In support of their motion to vacate the default judgment,

the defendants state, supported by their affidavit, that they

defaulted in this case because they lacked funds to hire an

4 attorney and believed that they were not personally liable for

the claims against A & H Farms. They also believed that they

were judgment proof. They did not seek legal advice until the

plaintiffs sought an attachment on the Colls’ home.

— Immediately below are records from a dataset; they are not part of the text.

/-! ### The program and its cyclic closure -/

/-- **The Faddeev–LeVerrier program, closed up cyclically** (Ikenmeyer–Landsberg 2017, Thm. 4.1
with Rem. 4.5, over a field of characteristic zero, with the Faddeev–LeVerrier recursion as the
branching program for the coefficients of the characteristic polynomial). Let `M` be an
`(m+1) × (m+1)` matrix of homogeneous linear forms and `n ≤ m`. For every scalar `θ` there is a
matrix `A` on `ZMod (n+1) × (Fin (m+1) × Fin (m+1))` (size `(n+1)(m+1)²`) whose entries are
homogeneous linear forms and with `tr(A^{n+1}) = -(n+1)² θ · c_{m-n}(M)`, `c_j` the coefficients
of the characteristic polynomial of `M`. The layers: layer `0` is the source (one vertex `⋆`,
the other vertices of the block are isolated), layer `ℓ` (`1 ≤ ℓ ≤ n`) holds the entries of
`N_{m-ℓ}` (`N_m = 1`), the edges `ℓ → ℓ+1` are the Faddeev–LeVerrier layer
(`flVec_vecMul_flStep`), and the edges from layer `n` back to `⋆` carry `θ · M b a`, so that the
closed walks through `⋆` sum to `θ tr(M N_{m-n}) = -(n+1) θ c_{m-n}`; the factor `n+1` is
`trace_blockCyclic_pow`. [cite: IkenmeyerLandsberg2017, Thm. 4.1 and Rem. 4.5] -/
theorem exists_trace_pow_eq_charpoly_coeff {n : ℕ} (hnm : n ≤ m)
    (M : Matrix (Fin (m + 1)) (Fin (m + 1)) (MvPolynomial σ K))
    (hM : ∀ i j, (M i j).IsHomogeneous 1) (θ : K) :
    ∃ A : Matrix (ZMod (n + 1) × (Fin (m + 1) × Fin (m + 1)))
        (ZMod (n + 1) × (Fin (m + 1) × Fin (m + 1))) (MvPolynomial σ K),
      (∀ p q, (A p q).IsHomogeneous 1) ∧
        (A ^ (n + 1)).trace =
          -((((n + 1 : ℕ) : MvPolynomial σ K)) ^ 2 * C θ) * M.charpoly.coeff (m - n) := by
  classical
  -- the layer matrices, introduced through their defining equations only
  obtain ⟨star, -⟩ : ∃ _w : Fin (m + 1) × Fin (m + 1), True := ⟨(0, 0), trivial⟩
  obtain ⟨E, hEdef⟩ : ∃ E : ℕ → Matrix (Fin (m + 1) × Fin (m + 1)) (Fin (m + 1) × Fin (m + 1))
      (MvPolynomial σ K), ∀ k v w, E k v w = (if v.2 = w.2 then M w.1 v.1 else 0) -
        (if w.1 = w.2 then C ((k + 1 : K)⁻¹) * M v.2 v.1 else 0) :=
    ⟨fun k => Matrix.of fun v w => (if v.2 = w.2 then M w.1 v.1 else 0) -
        (if w.1 = w.2 then C ((k + 1 : K)⁻¹) * M v.2 v.1 else 0), fun _ _ _ => rfl⟩
  obtain ⟨Xs, hXsdef⟩ : ∃ Xs : Matrix (Fin (m + 1) × Fin (m + 1)) (Fin (m + 1) × Fin (m + 1))
      (MvPolynomial σ K), ∀ v w, Xs v w = if w = star then C θ * M v.2 v.1 else 0 :=
    ⟨Matrix.of fun v w => if w = star then C θ * M v.2 v.1 else 0, fun _ _ => rfl⟩
  obtain ⟨T, hTdef⟩ : ∃ T : ℕ → Matrix (Fin (m + 1) × Fin (m + 1)) (Fin (m + 1) × Fin (m + 1))
      (MvPolynomial σ K), ∀ k, T k = if k + 1 < n + 1 then E k else Xs :=
    ⟨fun k => if k + 1 < n + 1 then E k else Xs, fun _ => rfl⟩
  obtain ⟨F0, hF0def⟩ : ∃ F0 : Fin (m + 1) × Fin (m + 1) → MvPolynomial σ K,
      ∀ v, F0 v = if v.1 = v.2 then 1 else 0 := ⟨fun v => if v.1 = v.2 then 1 else 0, fun _ => rfl⟩
  obtain ⟨M0, hM0def⟩ : ∃ M0 : Matrix (Fin (m + 1) × Fin (m + 1)) (Fin (m + 1) × Fin (m + 1))
      (MvPolynomial σ K), ∀ v w, M0 v w = if v = star then Matrix.vecMul F0 (T 0) w else 0 :=
    ⟨Matrix.of fun v w => if v = star then Matrix.vecMul F0 (T 0) w else 0, fun _ _ => rfl⟩
  obtain ⟨Lay, hLaydef⟩ : ∃ Lay : ZMod (n + 1) → Matrix (Fin (m + 1) × Fin (m + 1))
      (Fin (m + 1) × Fin (m + 1)) (MvPolynomial σ K), ∀ ℓ, Lay ℓ = if ℓ = 0 then M0 else T ℓ.val :=
    ⟨fun ℓ => if ℓ = 0 then M0 else T ℓ.val, fun _ => rfl⟩
  obtain ⟨A, hA⟩ : ∃ A : Matrix (ZMod (n + 1) × (Fin (m + 1) × Fin (m + 1)))
      (ZMod (n + 1) × (Fin (m + 1) × Fin (m + 1))) (MvPolynomial σ K),
      ∀ p q, A p q = if q.1 = p.1 + 1 then Lay p.1 p.2 q.2 else 0 :=
    ⟨Matrix.of fun p q => if q.1 = p.1 + 1 then Lay p.1 p.2 q.2 else 0, fun _ _ => rfl⟩
  -- homogeneity of the entries
  have hE : ∀ k v w, (E k v w).IsHomogeneous 1 := by
    intro k v w
    rw [hEdef]
    exact (isHomogeneous_ite (hM _ _)).sub (isHomogeneous_ite ((hM _ _).C_mul _))
  have hXs : ∀ v w, (Xs v w).IsHomogeneous 1 := by
    intro v w
    rw [hXsdef]
    exact isHomogeneous_ite ((hM _ _).C_mul _)
  have hT : ∀ k v w, (T k v w).IsHomogeneous 1 := by
    intro k v w
    rw [hTdef]
    split_ifs
    · exact hE k v w
    · exact hXs v w
  have hM0 : ∀ v w, (M0 v w).IsHomogeneous 1 := by
    intro v w
    rw [hM0def]
    refine isHomogeneous_ite (IsHomogeneous.sum _ _ _ fun u _ => ?_)
    have h0 : (F0 u).IsHomogeneous 0 := by
      rw [hF0def]
      split_ifs
      · exact isHomogeneous_one σ K
      · exact isHomogeneous_zero σ K 0
    simpa using h0.mul (hT 0 u w)
  have hLay : ∀ ℓ v w, (Lay ℓ v w).IsHomogeneous 1 := by
    intro ℓ v w
    rw [hLaydef]
    split_ifs
    · exact hM0 v w
    · exact hT _ v w
  refine ⟨A, fun p q => ?_, ?_⟩
  · rw [hA]
    exact isHomogeneous_ite (hLay _ _ _)
  -- the trace: reduce to the cyclic product starting at layer `0`
  rw [trace_blockCyclic_pow Lay A hA]
  -- the cyclic product from layer `0` is `M0 · T 1 ⋯ T n`
  have hprod : ∀ k, k ≤ n → ((List.range (k + 1)).map fun i : ℕ => Lay (0 + i)).prod =
      M0 * ((List.range k).map fun i : ℕ => T (i + 1)).prod := by
    intro k hk
    induction k with
    | zero =>
      rw [layerProd_succ, List.range_zero, List.map_nil, List.prod_nil, List.map_nil,
        List.prod_nil, Matrix.one_mul, Matrix.mul_one, Nat.cast_zero, add_zero, hLaydef,
        if_pos rfl]
    | succ k ih =>
      have hval : ((0 : ZMod (n + 1)) + ((k + 1 : ℕ) : ZMod (n + 1))).val = k + 1 := by
        rw [zero_add, ZMod.val_natCast, Nat.mod_eq_of_lt (by omega)]
      have hne : (0 : ZMod (n + 1)) + ((k + 1 : ℕ) : ZMod (n + 1)) ≠ 0 := by
        intro h
        rw [h, ZMod.val_zero] at hval
        omega
      have hL : Lay ((0 : ZMod (n + 1)) + ((k + 1 : ℕ) : ZMod (n + 1))) = T (k + 1) := by
        rw [hLaydef, if_neg hne, hval]
      rw [layerProd_succ, ih (Nat.le_of_succ_le hk), List.range_succ, List.map_append,
        List.map_singleton, List.prod_append, List.prod_singleton, Matrix.mul_assoc, hL]
  -- prefix products of the layers `T 0, T 1, …` and the Faddeev–LeVerrier invariant
  have hTprod : ∀ k, ((List.range (k + 1)).map T).prod =
      T 0 * ((List.range k).map fun i : ℕ => T (i + 1)).prod := by
    intro k
    induction k with
    | zero =>
      rw [List.range_succ, List.range_zero, List.nil_append, List.map_singleton,
        List.prod_singleton, List.map_nil, List.prod_nil, Matrix.mul_one]
    | succ k ih =>
      rw [List.range_succ, List.map_append, List.map_singleton, List.prod_append,
        List.prod_singleton, ih, List.range_succ, List.map_append, List.map_singleton,
        List.prod_append, List.prod_singleton, Matrix.mul_assoc]
  have hF0 : F0 = fun v => flMat M (m - 0) v.1 v.2 := by
    funext v
    have h := flMat_card_sub_one M
    rw [Fintype.card_fin, Nat.add_sub_cancel] at h
    rw [Nat.sub_zero, h, Matrix.one_apply, hF0def]
  have hinv : ∀ k, k ≤ n → Matrix.vecMul F0 (((List.range k).map T).prod) =
      fun v => flMat M (m - k) v.1 v.2 := by
    intro k hk
    induction k with
    | zero => rw [List.range_zero, List.map_nil, List.prod_nil, Matrix.vecMul_one, hF0]
    | succ k ih =>
      rw [List.range_succ, List.map_append, List.map_singleton, List.prod_append,
        List.prod_singleton, ← Matrix.vecMul_vecMul, ih (Nat.le_of_succ_le hk)]
      have hTk : T k = E k := by rw [hTdef, if_pos (by omega)]
      rw [hTk]
      exact flVec_vecMul_flStep M (by omega) (E k) (hEdef k)
  -- LeVerrier at `l = m - n`: `(n+1) c_{m-n} = -tr(M N_{m-n})`
  have hlev := sub_mul_charpoly_coeff M (l := m - n) (by rw [Fintype.card_fin]; omega)
  rw [Fintype.card_fin, show m + 1 - (m - n) = n + 1 by omega] at hlev
  -- assemble
  rw [hprod n le_rfl]
  have htr : (M0 * ((List.range n).map fun i : ℕ => T (i + 1)).prod).trace =
      Matrix.vecMul (Matrix.vecMul F0 (T 0)) (((List.range n).map fun i : ℕ => T (i + 1)).prod)
        star := by
    rw [Matrix.trace]
    simp only [Matrix.diag_apply, Matrix.mul_apply]
    rw [Fintype.sum_eq_single star (fun v hv => by simp [hM0def, hv])]
    simp only [hM0def, if_true, Matrix.vecMul, dotProduct]
  rw [htr, Matrix.vecMul_vecMul, ← hTprod n]
  rw [List.range_succ, List.map_append, List.map_singleton, List.prod_append, List.prod_singleton,
    ← Matrix.vecMul_vecMul, hinv n le_rfl]
  have hTn : T n = Xs := by rw [hTdef, if_neg (lt_irrefl _)]
  rw [hTn]
  simp only [Matrix.vecMul, dotProduct, hXsdef, if_true]
  -- `∑_{(a,b)} N_{m-n} a b · θ M b a = θ tr(M N_{m-n}) = -(n+1) θ c_{m-n}`
  have hsum : ∑ v : Fin (m + 1) × Fin (m + 1), flMat M (m - n) v.1 v.2 * (C θ * M v.2 v.1) =
      C θ * (M * flMat M (m - n)).trace := by
    rw [← Matrix.trace_mul_comm, Matrix.trace, Fintype.sum_prod_type, Finset.mul_sum]
    refine Finset.sum_congr rfl fun a _ => ?_
    rw [Matrix.diag_apply, Matrix.mul_apply, Finset.mul_sum]
    refine Finset.sum_congr rfl fun b _ => ?_
    ring
  rw [hsum]
  have htr' : (M * flMat M (m - n)).trace =
      -(((n + 1 : ℕ) : MvPolynomial σ K) * M.charpoly.coeff (m - n)) := by
    rw [hlev, neg_neg]
  rw [htr']
  ring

The

defendants contend that they have meritorious defenses to the

PACA claim because A & H Farms’ purchases in 2012 were below the

threshold amount that would require a PACA license and because

their suppliers regularly extended the payment term beyond ten

days.

The plaintiffs assert in their objection that the

defendants’ default was not the result of mistake, inadvertence,

surprise, or excusable neglect because they chose to default.

The plaintiffs also note that the complaint put the defendants on

notice that the Colls could be found personally liable for the

PACA and Chapter 93A claims asserted in this case. They assert

that they would be prejudiced by setting aside the judgment

because of the additional litigation expenses they would incur

and because of the delay in receiving payment.